L’inizio di una nuova era che, pertanto, ella non avrebbe potuto che avere più che ragione a voler posticipare il più a lungo possibile, concedendo al proprio sonno di proseguire il più a lungo possibile... se soltanto, fra le molte responsabilità delle quali ella si era fatta carico non avesse a dover essere anche riconosciuta la maternità di due meravigliosi figli, oltre che, per la cronaca, di due nipoti, figlie della propria defunta, e or ritornata, gemella Nissa Bontor. Ma se Mera Ronae e Namile, le sue nipoti, a loro volta gemelle, di certo non avrebbero avuto motivazione utile per avventurarsi nella sua stanza di propria iniziativa, costringendola a risvegliarsi; al contrario Tagae Nivre e Liagu Ras’Meen, i suoi figli, non avrebbero avuto motivazione alcuna per non avventurarsi nella sua stanza di propria iniziativa, soprattutto dopo una tanto prolungata assenza di lei dalle loro vite, e un’assenza che, dopotutto, non avrebbe potuto ovviare a condurre seco un pesante bagaglio emotivo di ansie e paure, nel timore, fosse anche relegato nel subconscio, che ella potesse non tornare più.
« Mamma... mamma...! »
Due voci squillanti, come solo quelle dei bambini sanno essere, costrinsero la signora di Kriarya a riaprire allora gli occhi, per un fugace istante in stato d’allarme, pronta al peggio, salvo poi avere immediatamente a placarsi nel confronto con i loro visi, i loro sguardi, e l’evidenza concreta di quanto, quei due adorabili pargoli, desiderassero soltanto poterle offrire il proprio buongiorno, del tutto inconsapevoli di quanto, in verità, ella avrebbe quietamente continuato a dormire almeno per un altro paio di ore, o forse più, se soltanto non fosse stata in tal maniera costretta a ritrovare violento contatto con la realtà.

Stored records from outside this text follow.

open Transfer TransferEv in
/-- **The transfer from the repaired hypothesis** (registered stub `stub_transfer_pos` of skeleton
v3): constant-error hardness of `Ω mod 2` on prime-window pieces at every scale exponent `A ≥ 1`
(`∀ A, 1 ≤ A → LocalPieceHardness δ₀ κ Λ₀ A`) implies Möbius randomness for `TC⁰`,
`LiouvilleOrthogonalTC0`.  Same proof and parameters as the landed `stub_transfer` (whose hypothesis
`∀ A` is unsatisfiable because of `A = 0`, `not_localPieceHardness_zero`): `ε' = min ε 1`,
`δ = min δ₀ ½`, `k₁` with `(1-δ)^k₁ ≤ ε'/8`, `k = 2k₁`, `θ = γ = ε'/(8k)`, cap `K = ⌈2/(θδ)⌉`,
dilation `(D, q)` from `stub_dilate`, hardness polynomial `K²(p + q + 1) + 1` at depth `d + D + 1`,
`L₀ = 64/ε'`, levels and `A ≥ 2` from `stub_levels` (the only exponent at which the hypothesis is
used); then `transfer_fixed` with measures from `LocalPieceHardness` + `stub_hardcore`, `#Bad` by
`stub_pieces`, thin pieces by `stub_thin`. -/
theorem stub_transfer_pos (δ₀ κ Λ₀ : ℝ) (hδ₀ : 0 < δ₀) (hκ : 0 < κ) (hΛ₀ : 1 ≤ Λ₀)
    (h : ∀ A : ℕ, 1 ≤ A → LocalPieceHardness δ₀ κ Λ₀ A) : LiouvilleOrthogonalTC0 := by
  intro d p ε hε
  -- numerical parameters
  set ε' : ℝ := min ε 1 with hε'
  have hε'0 : 0 < ε' := lt_min hε one_pos
  have hε'1 : ε' ≤ 1 := min_le_right _ _
  have hε'ε : ε' ≤ ε := min_le_left _ _
  set δ : ℝ := min δ₀ (1 / 2) with hδdef
  have hδ0 : 0 < δ := lt_min hδ₀ (by norm_num)
  have hδ1 : δ ≤ 1 := (min_le_right _ _).trans (by norm_num)
  have hδδ₀ : δ ≤ δ₀ := min_le_left _ _
  obtain ⟨m, hm⟩ := exists_pow_lt_of_lt_one (show 0 < ε' / 8 by positivity)
    (show 1 - δ < 1 by linarith)
  set k₁ : ℕ := max m 1 with hk₁def
  have hk₁1 : 1 ≤ k₁ := le_max_right _ _
  have hpowk₁ : (1 - δ) ^ k₁ ≤ ε' / 8 :=
    (pow_le_pow_of_le_one (by linarith) (by linarith) (le_max_left _ _)).trans hm.le
  set k : ℕ := 2 * k₁ with hkdef
  have hk1 : 1 ≤ k := by omega
  have hk0 : (0 : ℝ) < k := by exact_mod_cast (show 0 < k by omega)
  have hk1r : (1 : ℝ) ≤ k := by exact_mod_cast hk1
  set θ : ℝ := ε' / (8 * k) with hθdef
  have hθ0 : 0 < θ := by positivity
  have hkθ : (k : ℝ) * θ = ε' / 8 := by rw [hθdef]; field_simp
  have hθ1 : θ ≤ 1 := by
    rw [hθdef, div_le_one (by positivity)]; nlinarith
  have hlog : 0 < Real.log (1 + θ) := Real.log_pos (by linarith)
  set K : ℕ := ⌈2 / (θ * δ)⌉₊ with hKdef
  have hK : 2 ≤ K * θ * δ := by
    have h1 : 2 / (θ * δ) ≤ K := Nat.le_ceil _
    rw [div_le_iff₀ (by positivity)] at h1
    linarith
  -- dilation and the hardness polynomial
  obtain ⟨D, q, hDq⟩ := stub_dilate
  set p' : Polynomial ℕ := Polynomial.C (K ^ 2) * (p + q + 1) + 1 with hp'
  have hp'eval : ∀ n, p'.eval n = K ^ 2 * (p.eval n + q.eval n + 1) + 1 := by
    intro n; simp [hp']
  -- levels
  set L₀ : ℝ := 64 / ε' with hL₀def
  have hL₀1 : 1 ≤ L₀ := by rw [hL₀def, le_div_iff₀ hε'0]; linarith
  obtain ⟨A, hA2, zf, hz⟩ := stub_levels k hk1 κ Λ₀ L₀ hκ hΛ₀ hL₀1
  have hA1 : 1 ≤ A := by omega
  -- the hypothesis at `(A, d + D + 1, p')`
  have hLPH := h A hA1 (d + D + 1) p'
  -- eventual facts
  have E3 := ev_rpow_neg_le A hA1 θ hθ0
  have E4 := ev_one_le (ε' / 8) (by positivity)
  have E5 := ev_small (8 * 16 / ε') (2 / 3) (by norm_num)
  have E6a := ev_T_large A hA1 (32 * k / (ε' * θ))
  have E6b := ev_small (16 * k * (1 / Real.log (1 + θ) + 2) / ε') (1 / 2) (by norm_num)
  have E7 := ev_T_large A hA1 1
  filter_upwards [hz, hLPH, E3, E4, E5, E6a, E6b, E7] with n hzn hLn hE3 hE4 hE5 hE6a hE6b hE7
  obtain ⟨hmono, htopn, hlow, hwide, hheavy⟩ := hzn
  intro C hC hCd hCs
  -- the test and its dilates
  have hgReal : ACRealOver tcBasis C.eval d (p.eval n) := ACRealOver.of_circuit C hC hCd hCs
  have hdil : ∀ R : ℕ, ACRealOver tcBasis
      (fun x : Fin n → Bool =>
        C.eval (fun i : Fin n => Nat.testBit ((∑ j : Fin n, (x j).toNat * 2 ^ (j : ℕ)) * R) i))
      (d + D) (p.eval n + q.eval n) := fun R => hDq n d (p.eval n) R C.eval hgReal
  -- data of the fixed-`n` estimate
  set T : ℝ := (2 : ℝ) ^ ((n : ℝ) / (A : ℝ)) with hT
  have hT0 : 0 ≤ T := by positivity
  have hT1 : 1 ≤ T := hE7
  set z : Fin (k + 1) → ℕ := zf n with hzdef
  set Y : Fin k → ℝ := fun i => ((z i.castSucc : ℕ) : ℝ) ^ (2 + κ) with hY
  set V : Fin k → ℝ := fun i => ((⌈2 * ((z i.castSucc : ℕ) : ℝ) ^ (2 + κ)⌉₊ : ℕ) : ℝ) with hV
  set I : Fin k → Finset ℕ := fun i => (Finset.Ioc ⌈2 * ((z i.castSucc : ℕ) : ℝ) ^ (2 + κ)⌉₊
      (min (z i.succ) ⌊(2 : ℝ) ^ ((n : ℝ) / 3)⌋₊)).filter Nat.Prime with hI
  have hz1 : ∀ i : Fin k, (1 : ℝ) ≤ z i.castSucc := fun i => hT1.trans (hlow i)
  have hY1 : ∀ i : Fin k, (1 : ℝ) ≤ Y i := fun i => Real.one_le_rpow (hz1 i) (by linarith)
  have hzY : ∀ i : Fin k, ((z i.castSucc : ℕ) : ℝ) ≤ Y i := fun i =>
    Real.self_le_rpow_of_one_le (hz1 i) (by linarith)
  have hVY : ∀ i, 2 * Y i ≤ V i := fun i => Nat.le_ceil _
  have hV1 : ∀ i, 1 ≤ V i := fun i => by linarith [hVY i, hY1 i]
  have hIprop : ∀ i, ∀ r ∈ I i, r.Prime ∧ z i.castSucc < r ∧ r ≤ z i.succ ∧ V i < r := by
    intro i r hr
    simp only [hI, Finset.mem_filter, Finset.mem_Ioc] at hr
    obtain ⟨⟨hr1, hr2⟩, hrp⟩ := hr
    refine ⟨hrp, ?_, (le_min_iff.mp hr2).1, by simp only [hV]; exact_mod_cast hr1⟩
    have : ((z i.castSucc : ℕ) : ℝ) < r := by
      have h1 : (⌈2 * ((z i.castSucc : ℕ) : ℝ) ^ (2 + κ)⌉₊ : ℝ) < r := by exact_mod_cast hr1
      have h2 : 2 * ((z i.castSucc : ℕ) : ℝ) ^ (2 + κ) ≤ ⌈2 * ((z i.castSucc : ℕ) : ℝ) ^ (2 + κ)⌉₊ :=
        Nat.le_ceil _
      linarith [hzY i, hY1 i]
    exact_mod_cast this
  -- hard-core measures on qualifying pieces: `LocalPieceHardness` + `stub_hardcore`
  have hmeas : ∀ (i : Fin k) (β : ℕ),
      (pieceSet n (z i.castSucc) (z i.succ) ((1 + θ) ^ β) θ).Nonempty →
      T ≤ #(pieceSet n (z i.castSucc) (z i.succ) ((1 + θ) ^ β) θ) →
      Y i ≤ (1 + θ) ^ β → (1 + θ) ^ (β + 1) ≤ (2 : ℝ) ^ n →
      ∃ M : ℕ → ℝ, (∀ u, 0 ≤ M u ∧ M u ≤ 1) ∧
        δ * #(pieceSet n (z i.castSucc) (z i.succ) ((1 + θ) ^ β) θ) ≤
          ∑ u ∈ pieceSet n (z i.castSucc) (z i.succ) ((1 + θ) ^ β) θ, M u ∧
        ∀ g' : (Fin n → Bool) → Bool, ACRealOver tcBasis g' (d + D) (p.eval n + q.eval n) →
          |∑ u ∈ pieceSet n (z i.castSucc) (z i.succ) ((1 + θ) ^ β) θ,
              M u * (if g' (bits n u) = lamBit u then (1 : ℝ) else -1)| ≤
            θ * ∑ u ∈ pieceSet n (z i.castSucc) (z i.succ) ((1 + θ) ^ β) θ, M u := by
    intro i β hne hTle hYle htop'
    refine stub_hardcore n (d + D) (p.eval n + q.eval n) K _ hne lamBit δ θ hδ0 hθ0 hK ?_
    intro g'' hg''
    have hg''T : g'' ∈ TCFun n (d + D + 1) (p'.eval n) := by
      show ACRealOver tcBasis g'' (d + D + 1) (p'.eval n)
      rw [hp'eval]; exact hg''
    have hb : (1 + θ) ^ β * (1 + θ) ≤ (2 : ℝ) ^ n := by rw [← pow_succ]; exact htop'
    have := hLn (z i.castSucc) (z i.succ) ((1 + θ) ^ β) θ (hlow i) (hwide i) hYle hE3 hθ1 hb hTle
      g'' hg''T
    exact le_trans (mul_le_mul_of_nonneg_right hδδ₀ (Nat.cast_nonneg _)) this
  -- the fixed-`n` estimate
  have hmain := transfer_fixed n k k₁ (d + D) (p.eval n + q.eval n) rfl hk₁1 θ θ δ T hθ0 hθ1
    hθ0.le hδ0 hδ1 z hmono htopn Y V hVY I hIprop C.eval hdil hmeas
  -- `#Bad` by Turán–Kubilius
  set Mtk : ℕ := ⌊(2 : ℝ) ^ ((n : ℝ) / 3)⌋₊ with hMtk
  have hIpm : ∀ i, ∀ r ∈ I i, r.Prime ∧ r ≤ Mtk := by
    intro i r hr
    simp only [hI, Finset.mem_filter, Finset.mem_Ioc] at hr
    exact ⟨hr.2, (le_min_iff.mp hr.1.2).2⟩
  have hbad := stub_pieces k n Mtk hk1 L₀ hL₀1 I hIpm hheavy
  have hbad' : (#((range (2 ^ n)).filter fun N =>
      k ≤ 2 * #(univ.filter fun i : Fin k => ∀ p ∈ I i, ¬ p ∣ N)) : ℝ) ≤
      ε' / 16 * 2 ^ n + ε' / 16 * 2 ^ n := by
    refine hbad.trans (add_le_add ?_ ?_)
    · rw [hL₀def]
      have : 4 * (2 : ℝ) ^ n / (64 / ε') = ε' / 16 * 2 ^ n := by field_simp; ring
      rw [this]
    · have hM : (Mtk : ℝ) ≤ (2 : ℝ) ^ ((n : ℝ) / 3) := Nat.floor_le (by positivity)
      have hM2 : (Mtk : ℝ) ^ 2 ≤ (2 : ℝ) ^ (2 / 3 * (n : ℝ)) := by
        calc (Mtk : ℝ) ^ 2 ≤ ((2 : ℝ) ^ ((n : ℝ) / 3)) ^ 2 := by gcongr
          _ = (2 : ℝ) ^ (2 / 3 * (n : ℝ)) := by
              rw [← Real.rpow_natCast, ← Real.rpow_mul (by norm_num)]; congr 1; push_cast; ring
      have hn2 : (1 : ℝ) ≤ (n : ℝ) + 2 := by linarith [(Nat.cast_nonneg n : (0 : ℝ) ≤ n)]
      have hL2 : (1 : ℝ) ≤ L₀ ^ 2 := one_le_pow₀ hL₀1
      calc 8 * (Mtk : ℝ) ^ 2 / L₀ ^ 2 ≤ 8 * (Mtk : ℝ) ^ 2 := div_le_self (by positivity) hL2
        _ ≤ 8 * (2 : ℝ) ^ (2 / 3 * (n : ℝ)) := by gcongr
        _ ≤ 8 * 16 / ε' * ((n : ℝ) + 2) * (2 : ℝ) ^ (2 / 3 * (n : ℝ)) * (ε' / 16) := by
            have h0 : (0 : ℝ) ≤ (2 : ℝ) ^ (2 / 3 * (n : ℝ)) := by positivity
            have : 8 * (2 : ℝ) ^ (2 / 3 * (n : ℝ)) =
                8 * 16 / ε' * 1 * (2 : ℝ) ^ (2 / 3 * (n : ℝ)) * (ε' / 16) := by field_simp
            rw [this]; gcongr
        _ ≤ (2 : ℝ) ^ n * (ε' / 16) := mul_le_mul_of_nonneg_right hE5 (by positivity)
        _ = ε' / 16 * 2 ^ n := by ring
  -- thin pieces
  have hthin : ∀ i : Fin k, (#((range (2 ^ n)).filter fun N => N ≠ 0 ∧
      V i < (locPart (z i.castSucc) (z i.succ) N : ℝ) ∧
      (#(pieceSet n (z i.castSucc) (z i.succ)
          ((1 + θ) ^ ⌊Real.log (locPart (z i.castSucc) (z i.succ) N) / Real.log (1 + θ)⌋₊) θ)
        : ℝ) < T) : ℝ) ≤ 2 * 2 ^ n / (θ * T) + T * (((n : ℝ) + 2) * (1 / Real.log (1 + θ) + 2)) := by
    intro i
    refine (stub_thin n k θ hθ0 hθ1 z i T (V i) hT0 (hV1 i)).trans ?_
    have hVT : 2 * T ^ 2 ≤ V i := by
      have h1 : T ≤ z i.castSucc := hlow i
      have h2 : ((z i.castSucc : ℕ) : ℝ) ^ (2 : ℝ) ≤ Y i :=
        Real.rpow_le_rpow_of_exponent_le (hz1 i) (by linarith)
      have h3 : T ^ 2 ≤ ((z i.castSucc : ℕ) : ℝ) ^ (2 : ℝ) := by
        rw [Real.rpow_two]; gcongr
      linarith [hVY i]
    have hTpos : 0 < T := by linarith
    have hfirst : T * (4 * 2 ^ n / (θ * V i)) ≤ 2 * 2 ^ n / (θ * T) := by
      have hVpos : 0 < θ * V i := mul_pos hθ0 (by linarith [hV1 i])
      rw [mul_div_assoc', div_le_div_iff₀ hVpos (by positivity)]
      have : T * (4 * (2 : ℝ) ^ n) * (θ * T) = 2 * 2 ^ n * (θ * (2 * T ^ 2)) := by ring
      rw [this]; gcongr
    have hsecond : T * (((n : ℝ) + 2) / Real.log (1 + θ) + 2) ≤
        T * (((n : ℝ) + 2) * (1 / Real.log (1 + θ) + 2)) := by
      apply mul_le_mul_of_nonneg_left _ hT0
      have hn2 : (1 : ℝ) ≤ (n : ℝ) + 2 := by linarith [(Nat.cast_nonneg n : (0 : ℝ) ≤ n)]
      have : ((n : ℝ) + 2) / Real.log (1 + θ) = ((n : ℝ) + 2) * (1 / Real.log (1 + θ)) := by ring
      rw [this, mul_add]; gcongr; linarith
    calc T * (4 * 2 ^ n / (θ * V i) + ((n : ℝ) + 2) / Real.log (1 + θ) + 2)
        = T * (4 * 2 ^ n / (θ * V i)) + T * (((n : ℝ) + 2) / Real.log (1 + θ) + 2) := by ring
      _ ≤ _ := add_le_add hfirst hsecond
  have hthin_sum : ∑ i : Fin k, (#((range (2 ^ n)).filter fun N => N ≠ 0 ∧
      V i < (locPart (z i.castSucc) (z i.succ) N : ℝ) ∧
      (#(pieceSet n (z i.castSucc) (z i.succ)
          ((1 + θ) ^ ⌊Real.log (locPart (z i.castSucc) (z i.succ) N) / Real.log (1 + θ)⌋₊) θ)
        : ℝ) < T) : ℝ) ≤ ε' / 16 * 2 ^ n + ε' / 16 * 2 ^ n := by
    calc _ ≤ ∑ _i : Fin k, (2 * 2 ^ n / (θ * T) + T * (((n : ℝ) + 2) * (1 / Real.log (1 + θ) + 2))) :=
          Finset.sum_le_sum fun i _ => hthin i
      _ = k * (2 * 2 ^ n / (θ * T)) + k * (T * (((n : ℝ) + 2) * (1 / Real.log (1 + θ) + 2))) := by
          rw [Finset.sum_const, Finset.card_univ, Fintype.card_fin, nsmul_eq_mul]; ring
      _ ≤ ε' / 16 * 2 ^ n + ε' / 16 * 2 ^ n := by
          refine add_le_add ?_ ?_
          · -- `T ≥ 32k/(ε'θ)`
            have hTpos : 0 < T := by linarith
            rw [mul_div_assoc', div_le_iff₀ (by positivity)]
            have h1 : 32 * k / (ε' * θ) ≤ T := hE6a
            rw [div_le_iff₀ (by positivity)] at h1
            have h2n : (0 : ℝ) ≤ (2 : ℝ) ^ n / 16 := by positivity
            calc (k : ℝ) * (2 * 2 ^ n) = 2 ^ n / 16 * (32 * k) := by ring
              _ ≤ 2 ^ n / 16 * (T * (ε' * θ)) := mul_le_mul_of_nonneg_left h1 h2n
              _ = ε' / 16 * 2 ^ n * (θ * T) := by ring
          · -- `T ≤ 2^(n/2)` and `ev_small`
            have hTle : T ≤ (2 : ℝ) ^ (1 / 2 * (n : ℝ)) := by
              rw [hT]
              apply Real.rpow_le_rpow_of_exponent_le (by norm_num)
              have hA0 : (0 : ℝ) < A := by exact_mod_cast (show 0 < A by omega)
              rw [div_le_iff₀ hA0]
              have hA2' : (2 : ℝ) ≤ A := by exact_mod_cast hA2
              have hn0 : (0 : ℝ) ≤ 1 / 2 * (n : ℝ) := by positivity
              calc (n : ℝ) = 1 / 2 * (n : ℝ) * 2 := by ring
                _ ≤ 1 / 2 * (n : ℝ) * A := mul_le_mul_of_nonneg_left hA2' hn0
            have hc : 0 ≤ (k : ℝ) * (((n : ℝ) + 2) * (1 / Real.log (1 + θ) + 2)) := by positivity
            calc (k : ℝ) * (T * (((n : ℝ) + 2) * (1 / Real.log (1 + θ) + 2)))
                = (k * (((n : ℝ) + 2) * (1 / Real.log (1 + θ) + 2))) * T := by ring
              _ ≤ (k * (((n : ℝ) + 2) * (1 / Real.log (1 + θ) + 2))) * (2 : ℝ) ^ (1 / 2 * (n : ℝ)) :=
                  mul_le_mul_of_nonneg_left hTle hc
              _ = (16 * k * (1 / Real.log (1 + θ) + 2) / ε' * ((n : ℝ) + 2) *
                    (2 : ℝ) ^ (1 / 2 * (n : ℝ))) * (ε' / 16) := by field_simp
              _ ≤ (2 : ℝ) ^ n * (ε' / 16) := mul_le_mul_of_nonneg_right hE6b (by positivity)
              _ = ε' / 16 * 2 ^ n := by ring
  -- total
  have htot : ((k : ℝ) * θ * 2 ^ n + 1) + (k * θ + (1 - δ) ^ k₁) * 2 ^ n +
      (#((range (2 ^ n)).filter fun N =>
          k ≤ 2 * #(univ.filter fun i : Fin k => ∀ p ∈ I i, ¬ p ∣ N)) : ℝ) +
      ∑ i : Fin k, (#((range (2 ^ n)).filter fun N => N ≠ 0 ∧
          V i < (locPart (z i.castSucc) (z i.succ) N : ℝ) ∧
          (#(pieceSet n (z i.castSucc) (z i.succ)
              ((1 + θ) ^ ⌊Real.log (locPart (z i.castSucc) (z i.succ) N) / Real.log (1 + θ)⌋₊) θ)
            : ℝ) < T) : ℝ) ≤ ε * (2 : ℝ) ^ n := by
    have h2n : (0 : ℝ) ≤ (2 : ℝ) ^ n := by positivity
    have hA' : (k * θ + (1 - δ) ^ k₁) * (2 : ℝ) ^ n ≤ (ε' / 8 + ε' / 8) * 2 ^ n := by
      rw [hkθ]; gcongr
    have h1' : (k : ℝ) * θ * 2 ^ n + 1 ≤ ε' / 8 * 2 ^ n + ε' / 8 * 2 ^ n := by
      rw [hkθ]; linarith
    calc _ ≤ (ε' / 8 * 2 ^ n + ε' / 8 * 2 ^ n) + (ε' / 8 + ε' / 8) * 2 ^ n +
          (ε' / 16 * 2 ^ n + ε' / 16 * 2 ^ n) + (ε' / 16 * 2 ^ n + ε' / 16 * 2 ^ n) :=
          add_le_add (add_le_add (add_le_add h1' hA') hbad') hthin_sum
      _ = (3 / 4 * ε') * 2 ^ n := by ring
      _ ≤ ε * 2 ^ n := by
          apply mul_le_mul_of_nonneg_right _ h2n
          linarith
  exact hmain.trans htot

« ... e papà non lo salutate...?! Che poi è geloso... » sorrise assonnata, e divertita, la donna guerriero, scuotendo appena il capo e affondando, fugacemente, il volto nel proprio guanciale, con un gesto trasparente di tutta la pigrizia che in quel momento la stava dominando.
« ... papà lo hanno sempre a disposizione... è la mamma che si diverte a latitare... » puntualizzò allora la voce di Be’Sihl, sopraggiungendo in maniera puntuale a commento di quel tentativo da parte sua di reindirizzare verso di lui l’entusiasmo dei due bambini, nel dimostrare in tal maniera di essersi a sua volta ridestato per quanto, con maggiore pigrizia rispetto a lei, non avendo neppure fatto atto di aprire gli occhi per porsi a confronto con il mondo esterno.
« ... disse l’uomo che è stato per vent’anni lontano da casa... » commentò ella, con tono scherzosamente polemico a suo discapito, cercando di dimostrare quanto, da parte propria, quella questione non avesse a rappresentare ragione alcuna di dramma, ma potesse essere quietamente considerata parte della loro pur abitualmente folle quotidianità.